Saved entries

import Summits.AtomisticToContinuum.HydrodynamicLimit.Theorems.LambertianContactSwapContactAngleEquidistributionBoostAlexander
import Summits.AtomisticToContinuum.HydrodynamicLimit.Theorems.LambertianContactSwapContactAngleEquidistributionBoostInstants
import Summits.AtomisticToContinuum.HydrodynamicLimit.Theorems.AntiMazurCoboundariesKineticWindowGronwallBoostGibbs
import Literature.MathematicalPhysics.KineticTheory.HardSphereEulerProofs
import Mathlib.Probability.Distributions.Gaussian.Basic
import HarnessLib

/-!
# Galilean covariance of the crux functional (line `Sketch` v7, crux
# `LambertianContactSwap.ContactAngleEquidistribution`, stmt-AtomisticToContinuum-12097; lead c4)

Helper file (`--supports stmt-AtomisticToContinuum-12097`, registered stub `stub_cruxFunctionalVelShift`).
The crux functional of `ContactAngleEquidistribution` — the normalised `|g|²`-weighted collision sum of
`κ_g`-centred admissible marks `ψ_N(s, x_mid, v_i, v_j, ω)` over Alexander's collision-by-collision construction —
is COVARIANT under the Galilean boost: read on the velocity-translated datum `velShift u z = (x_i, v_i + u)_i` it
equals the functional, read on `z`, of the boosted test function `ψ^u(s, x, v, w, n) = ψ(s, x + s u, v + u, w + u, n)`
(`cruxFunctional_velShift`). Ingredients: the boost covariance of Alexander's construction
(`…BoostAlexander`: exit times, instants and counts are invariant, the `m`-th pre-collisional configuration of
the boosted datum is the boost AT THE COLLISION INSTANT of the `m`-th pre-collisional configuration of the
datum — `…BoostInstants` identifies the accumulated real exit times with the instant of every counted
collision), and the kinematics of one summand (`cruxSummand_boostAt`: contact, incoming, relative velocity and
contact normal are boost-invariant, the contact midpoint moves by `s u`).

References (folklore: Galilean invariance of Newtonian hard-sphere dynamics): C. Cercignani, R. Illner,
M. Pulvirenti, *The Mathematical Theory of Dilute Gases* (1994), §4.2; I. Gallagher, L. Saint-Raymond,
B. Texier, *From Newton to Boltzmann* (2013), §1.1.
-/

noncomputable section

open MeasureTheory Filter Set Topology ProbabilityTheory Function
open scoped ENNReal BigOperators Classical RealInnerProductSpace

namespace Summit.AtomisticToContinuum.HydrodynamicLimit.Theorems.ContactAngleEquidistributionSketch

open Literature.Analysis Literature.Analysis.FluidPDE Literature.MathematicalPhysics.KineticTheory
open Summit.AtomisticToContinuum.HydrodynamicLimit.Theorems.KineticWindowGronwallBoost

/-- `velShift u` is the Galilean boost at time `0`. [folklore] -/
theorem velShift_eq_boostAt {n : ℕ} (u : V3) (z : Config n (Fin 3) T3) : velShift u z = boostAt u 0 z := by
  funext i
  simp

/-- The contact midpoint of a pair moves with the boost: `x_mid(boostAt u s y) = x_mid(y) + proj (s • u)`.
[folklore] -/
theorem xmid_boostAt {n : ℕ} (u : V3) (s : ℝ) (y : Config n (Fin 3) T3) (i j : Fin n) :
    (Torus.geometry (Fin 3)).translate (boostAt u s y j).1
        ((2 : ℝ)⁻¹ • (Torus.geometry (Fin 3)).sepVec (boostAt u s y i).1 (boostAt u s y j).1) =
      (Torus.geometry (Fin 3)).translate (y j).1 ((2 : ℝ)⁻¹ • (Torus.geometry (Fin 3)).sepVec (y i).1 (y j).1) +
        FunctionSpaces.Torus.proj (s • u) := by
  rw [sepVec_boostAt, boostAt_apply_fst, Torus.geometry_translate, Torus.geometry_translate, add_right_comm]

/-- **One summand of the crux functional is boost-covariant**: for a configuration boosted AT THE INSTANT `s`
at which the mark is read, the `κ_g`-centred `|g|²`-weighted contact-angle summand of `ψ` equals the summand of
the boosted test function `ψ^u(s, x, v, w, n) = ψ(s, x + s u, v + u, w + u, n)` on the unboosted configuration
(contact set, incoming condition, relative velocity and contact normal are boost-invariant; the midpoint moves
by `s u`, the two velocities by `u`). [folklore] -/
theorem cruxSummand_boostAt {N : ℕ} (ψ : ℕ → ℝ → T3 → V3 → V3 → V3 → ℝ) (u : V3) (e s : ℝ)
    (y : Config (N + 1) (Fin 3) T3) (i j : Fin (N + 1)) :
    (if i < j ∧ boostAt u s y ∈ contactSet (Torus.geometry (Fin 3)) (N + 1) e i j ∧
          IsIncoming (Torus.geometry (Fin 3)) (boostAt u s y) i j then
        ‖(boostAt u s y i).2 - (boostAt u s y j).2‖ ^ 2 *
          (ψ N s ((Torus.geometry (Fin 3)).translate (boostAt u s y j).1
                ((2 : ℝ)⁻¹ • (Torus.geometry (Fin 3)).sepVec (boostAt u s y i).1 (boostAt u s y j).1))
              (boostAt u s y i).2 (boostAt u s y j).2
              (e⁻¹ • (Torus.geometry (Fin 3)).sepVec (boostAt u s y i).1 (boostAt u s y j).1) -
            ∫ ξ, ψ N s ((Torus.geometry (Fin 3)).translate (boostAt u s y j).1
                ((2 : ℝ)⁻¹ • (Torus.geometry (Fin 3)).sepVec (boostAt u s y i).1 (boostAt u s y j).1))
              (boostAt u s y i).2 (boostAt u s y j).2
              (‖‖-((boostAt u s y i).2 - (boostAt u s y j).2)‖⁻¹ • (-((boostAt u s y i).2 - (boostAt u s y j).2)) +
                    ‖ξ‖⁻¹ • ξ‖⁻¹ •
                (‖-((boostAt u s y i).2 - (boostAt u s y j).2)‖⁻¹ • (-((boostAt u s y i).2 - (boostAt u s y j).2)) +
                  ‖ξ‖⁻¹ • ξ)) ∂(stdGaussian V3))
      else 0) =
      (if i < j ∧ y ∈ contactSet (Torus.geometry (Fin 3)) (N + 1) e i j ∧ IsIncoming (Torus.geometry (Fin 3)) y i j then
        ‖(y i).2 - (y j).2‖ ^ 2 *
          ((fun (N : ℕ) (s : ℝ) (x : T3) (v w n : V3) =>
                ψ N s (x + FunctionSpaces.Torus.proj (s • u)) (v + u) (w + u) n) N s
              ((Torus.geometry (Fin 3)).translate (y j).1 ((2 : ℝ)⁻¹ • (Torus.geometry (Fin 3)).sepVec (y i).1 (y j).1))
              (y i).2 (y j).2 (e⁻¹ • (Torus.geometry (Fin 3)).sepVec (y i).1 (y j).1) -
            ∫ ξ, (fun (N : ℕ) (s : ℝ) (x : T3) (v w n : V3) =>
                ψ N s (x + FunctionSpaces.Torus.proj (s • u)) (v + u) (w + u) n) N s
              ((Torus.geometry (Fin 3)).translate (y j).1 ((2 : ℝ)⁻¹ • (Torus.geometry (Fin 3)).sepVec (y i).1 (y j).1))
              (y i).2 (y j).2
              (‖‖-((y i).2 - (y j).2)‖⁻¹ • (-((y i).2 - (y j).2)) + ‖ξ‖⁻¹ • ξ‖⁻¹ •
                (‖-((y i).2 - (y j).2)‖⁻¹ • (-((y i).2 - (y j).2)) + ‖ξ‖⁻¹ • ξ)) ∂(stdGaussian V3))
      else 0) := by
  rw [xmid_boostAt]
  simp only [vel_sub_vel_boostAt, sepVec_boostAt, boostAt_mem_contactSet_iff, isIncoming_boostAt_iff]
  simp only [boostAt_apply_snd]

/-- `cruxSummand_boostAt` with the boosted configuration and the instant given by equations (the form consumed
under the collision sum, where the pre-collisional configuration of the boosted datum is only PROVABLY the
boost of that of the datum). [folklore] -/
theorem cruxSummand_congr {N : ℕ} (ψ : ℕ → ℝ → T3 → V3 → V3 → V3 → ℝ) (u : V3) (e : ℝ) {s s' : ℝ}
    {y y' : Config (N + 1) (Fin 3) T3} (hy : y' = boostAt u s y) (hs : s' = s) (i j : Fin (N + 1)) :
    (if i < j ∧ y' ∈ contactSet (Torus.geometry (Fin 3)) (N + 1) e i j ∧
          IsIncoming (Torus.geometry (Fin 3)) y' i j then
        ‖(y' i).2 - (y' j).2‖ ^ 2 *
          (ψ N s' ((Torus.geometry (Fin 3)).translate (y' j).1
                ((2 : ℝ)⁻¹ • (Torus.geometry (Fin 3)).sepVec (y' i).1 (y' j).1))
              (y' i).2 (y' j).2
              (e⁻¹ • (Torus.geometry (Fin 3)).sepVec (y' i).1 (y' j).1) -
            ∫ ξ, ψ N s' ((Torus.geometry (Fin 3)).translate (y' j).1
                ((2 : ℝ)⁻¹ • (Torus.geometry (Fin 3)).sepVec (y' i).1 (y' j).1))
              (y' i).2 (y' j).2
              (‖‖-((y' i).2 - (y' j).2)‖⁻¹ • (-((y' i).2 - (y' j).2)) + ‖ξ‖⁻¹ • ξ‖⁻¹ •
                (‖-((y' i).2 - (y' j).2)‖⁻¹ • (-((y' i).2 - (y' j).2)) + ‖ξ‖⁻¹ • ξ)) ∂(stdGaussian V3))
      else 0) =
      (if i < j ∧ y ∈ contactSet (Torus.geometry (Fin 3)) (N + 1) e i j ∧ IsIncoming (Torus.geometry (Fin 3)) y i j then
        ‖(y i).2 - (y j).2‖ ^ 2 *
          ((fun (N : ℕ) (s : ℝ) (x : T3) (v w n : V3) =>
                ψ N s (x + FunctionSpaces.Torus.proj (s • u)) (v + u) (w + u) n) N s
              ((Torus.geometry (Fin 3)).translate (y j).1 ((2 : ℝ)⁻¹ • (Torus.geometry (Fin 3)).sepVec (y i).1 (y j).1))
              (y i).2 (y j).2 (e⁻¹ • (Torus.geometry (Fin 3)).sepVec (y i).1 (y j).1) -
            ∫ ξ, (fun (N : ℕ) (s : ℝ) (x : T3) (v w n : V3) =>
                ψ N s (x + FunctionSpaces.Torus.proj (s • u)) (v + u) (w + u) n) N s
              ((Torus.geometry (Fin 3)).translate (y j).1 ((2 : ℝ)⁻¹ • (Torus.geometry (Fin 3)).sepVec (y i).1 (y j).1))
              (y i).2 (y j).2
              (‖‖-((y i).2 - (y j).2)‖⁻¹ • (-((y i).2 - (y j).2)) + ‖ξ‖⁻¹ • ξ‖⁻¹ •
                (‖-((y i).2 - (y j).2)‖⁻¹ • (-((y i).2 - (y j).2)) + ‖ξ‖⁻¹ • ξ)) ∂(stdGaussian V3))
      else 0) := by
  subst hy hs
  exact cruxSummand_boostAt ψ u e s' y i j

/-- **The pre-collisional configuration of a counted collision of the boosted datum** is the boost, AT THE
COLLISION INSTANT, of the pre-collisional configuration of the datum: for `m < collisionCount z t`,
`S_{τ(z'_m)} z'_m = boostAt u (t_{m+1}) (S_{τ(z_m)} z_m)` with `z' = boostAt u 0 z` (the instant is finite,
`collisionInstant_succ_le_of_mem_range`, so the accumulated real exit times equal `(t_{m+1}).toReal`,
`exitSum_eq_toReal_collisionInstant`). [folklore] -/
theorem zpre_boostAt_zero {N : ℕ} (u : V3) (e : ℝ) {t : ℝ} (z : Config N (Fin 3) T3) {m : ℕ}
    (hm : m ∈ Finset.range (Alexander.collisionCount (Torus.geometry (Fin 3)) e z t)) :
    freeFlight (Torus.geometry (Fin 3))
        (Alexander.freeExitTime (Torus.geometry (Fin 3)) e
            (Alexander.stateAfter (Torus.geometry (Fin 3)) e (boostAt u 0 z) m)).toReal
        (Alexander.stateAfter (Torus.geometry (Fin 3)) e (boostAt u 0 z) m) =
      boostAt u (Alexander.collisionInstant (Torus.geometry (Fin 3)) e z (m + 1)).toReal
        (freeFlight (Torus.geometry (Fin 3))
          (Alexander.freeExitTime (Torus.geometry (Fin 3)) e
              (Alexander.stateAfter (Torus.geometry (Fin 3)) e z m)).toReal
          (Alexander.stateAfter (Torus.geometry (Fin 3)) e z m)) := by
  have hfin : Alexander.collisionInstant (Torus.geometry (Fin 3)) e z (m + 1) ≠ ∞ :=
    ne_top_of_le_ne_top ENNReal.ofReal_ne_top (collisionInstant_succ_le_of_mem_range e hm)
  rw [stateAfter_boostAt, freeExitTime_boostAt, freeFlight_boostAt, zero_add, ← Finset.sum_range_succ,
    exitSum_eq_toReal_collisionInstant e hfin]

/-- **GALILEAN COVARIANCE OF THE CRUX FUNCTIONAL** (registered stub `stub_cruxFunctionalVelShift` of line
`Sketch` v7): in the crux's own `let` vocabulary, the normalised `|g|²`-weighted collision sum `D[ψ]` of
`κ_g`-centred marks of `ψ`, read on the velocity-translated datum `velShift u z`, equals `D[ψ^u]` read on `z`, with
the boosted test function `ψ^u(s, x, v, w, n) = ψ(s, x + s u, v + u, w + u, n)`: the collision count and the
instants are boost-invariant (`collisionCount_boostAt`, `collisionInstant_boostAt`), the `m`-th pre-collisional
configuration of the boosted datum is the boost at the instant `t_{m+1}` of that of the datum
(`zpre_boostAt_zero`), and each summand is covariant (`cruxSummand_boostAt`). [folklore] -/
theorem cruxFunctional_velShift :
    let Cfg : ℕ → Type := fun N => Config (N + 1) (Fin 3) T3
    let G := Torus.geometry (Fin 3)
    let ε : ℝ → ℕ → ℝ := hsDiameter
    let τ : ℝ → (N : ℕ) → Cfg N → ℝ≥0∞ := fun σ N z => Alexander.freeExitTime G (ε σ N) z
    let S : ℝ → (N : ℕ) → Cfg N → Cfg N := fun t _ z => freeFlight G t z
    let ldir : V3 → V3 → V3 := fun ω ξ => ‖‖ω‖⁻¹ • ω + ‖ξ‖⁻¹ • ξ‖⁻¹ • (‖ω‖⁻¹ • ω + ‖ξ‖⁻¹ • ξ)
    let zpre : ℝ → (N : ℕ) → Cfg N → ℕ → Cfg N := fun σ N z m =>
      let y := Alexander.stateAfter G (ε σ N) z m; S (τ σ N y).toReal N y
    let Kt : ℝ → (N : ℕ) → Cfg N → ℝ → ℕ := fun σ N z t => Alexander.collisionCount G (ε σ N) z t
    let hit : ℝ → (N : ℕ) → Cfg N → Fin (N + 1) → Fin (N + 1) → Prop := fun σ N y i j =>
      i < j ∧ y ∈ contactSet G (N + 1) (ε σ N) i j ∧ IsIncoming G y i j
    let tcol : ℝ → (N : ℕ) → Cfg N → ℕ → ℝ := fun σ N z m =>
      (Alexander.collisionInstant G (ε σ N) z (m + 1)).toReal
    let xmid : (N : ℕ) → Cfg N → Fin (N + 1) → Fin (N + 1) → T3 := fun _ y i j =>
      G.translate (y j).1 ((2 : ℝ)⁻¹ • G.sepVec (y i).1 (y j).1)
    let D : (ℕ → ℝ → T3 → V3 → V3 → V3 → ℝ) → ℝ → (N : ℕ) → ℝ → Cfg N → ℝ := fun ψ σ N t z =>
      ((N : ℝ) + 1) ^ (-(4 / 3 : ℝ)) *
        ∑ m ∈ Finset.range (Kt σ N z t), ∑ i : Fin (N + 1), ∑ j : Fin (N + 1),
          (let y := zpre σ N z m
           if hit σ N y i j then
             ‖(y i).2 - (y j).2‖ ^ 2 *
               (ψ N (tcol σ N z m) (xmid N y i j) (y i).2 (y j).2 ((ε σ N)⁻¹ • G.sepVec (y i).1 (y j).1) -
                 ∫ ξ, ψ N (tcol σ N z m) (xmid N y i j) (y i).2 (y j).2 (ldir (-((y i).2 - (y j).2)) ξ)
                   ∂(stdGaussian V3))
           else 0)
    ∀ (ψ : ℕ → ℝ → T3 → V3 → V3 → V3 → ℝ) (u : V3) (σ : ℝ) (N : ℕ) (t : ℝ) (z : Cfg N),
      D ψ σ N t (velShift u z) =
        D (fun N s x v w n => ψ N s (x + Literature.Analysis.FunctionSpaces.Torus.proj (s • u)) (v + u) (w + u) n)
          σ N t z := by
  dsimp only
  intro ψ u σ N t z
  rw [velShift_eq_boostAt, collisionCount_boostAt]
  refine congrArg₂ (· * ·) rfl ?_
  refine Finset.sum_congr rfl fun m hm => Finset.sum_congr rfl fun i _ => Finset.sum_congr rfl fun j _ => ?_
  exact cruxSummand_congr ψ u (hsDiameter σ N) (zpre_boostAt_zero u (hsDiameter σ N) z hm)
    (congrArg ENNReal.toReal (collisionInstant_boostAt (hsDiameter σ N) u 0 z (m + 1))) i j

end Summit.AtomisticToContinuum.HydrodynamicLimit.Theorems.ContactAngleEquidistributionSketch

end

### WHAT IS EXPECTED
From the data above, output only the lines between the line containing "let τ : ℝ →" and the line containing "let zpre : ℝ", inclusive, exactly as written.

### RESPONSE
    let τ : ℝ → (N : ℕ) → Cfg N → ℝ≥0∞ := fun σ N z => Alexander.freeExitTime G (ε σ N) z
    let S : ℝ → (N : ℕ) → Cfg N → Cfg N := fun t _ z => freeFlight G t z
    let ldir : V3 → V3 → V3 := fun ω ξ => ‖‖ω‖⁻¹ • ω + ‖ξ‖⁻¹ • ξ‖⁻¹ • (‖ω‖⁻¹ • ω + ‖ξ‖⁻¹ • ξ)
    let zpre : ℝ → (N : ℕ) → Cfg N → ℕ → Cfg N := fun σ N z m =>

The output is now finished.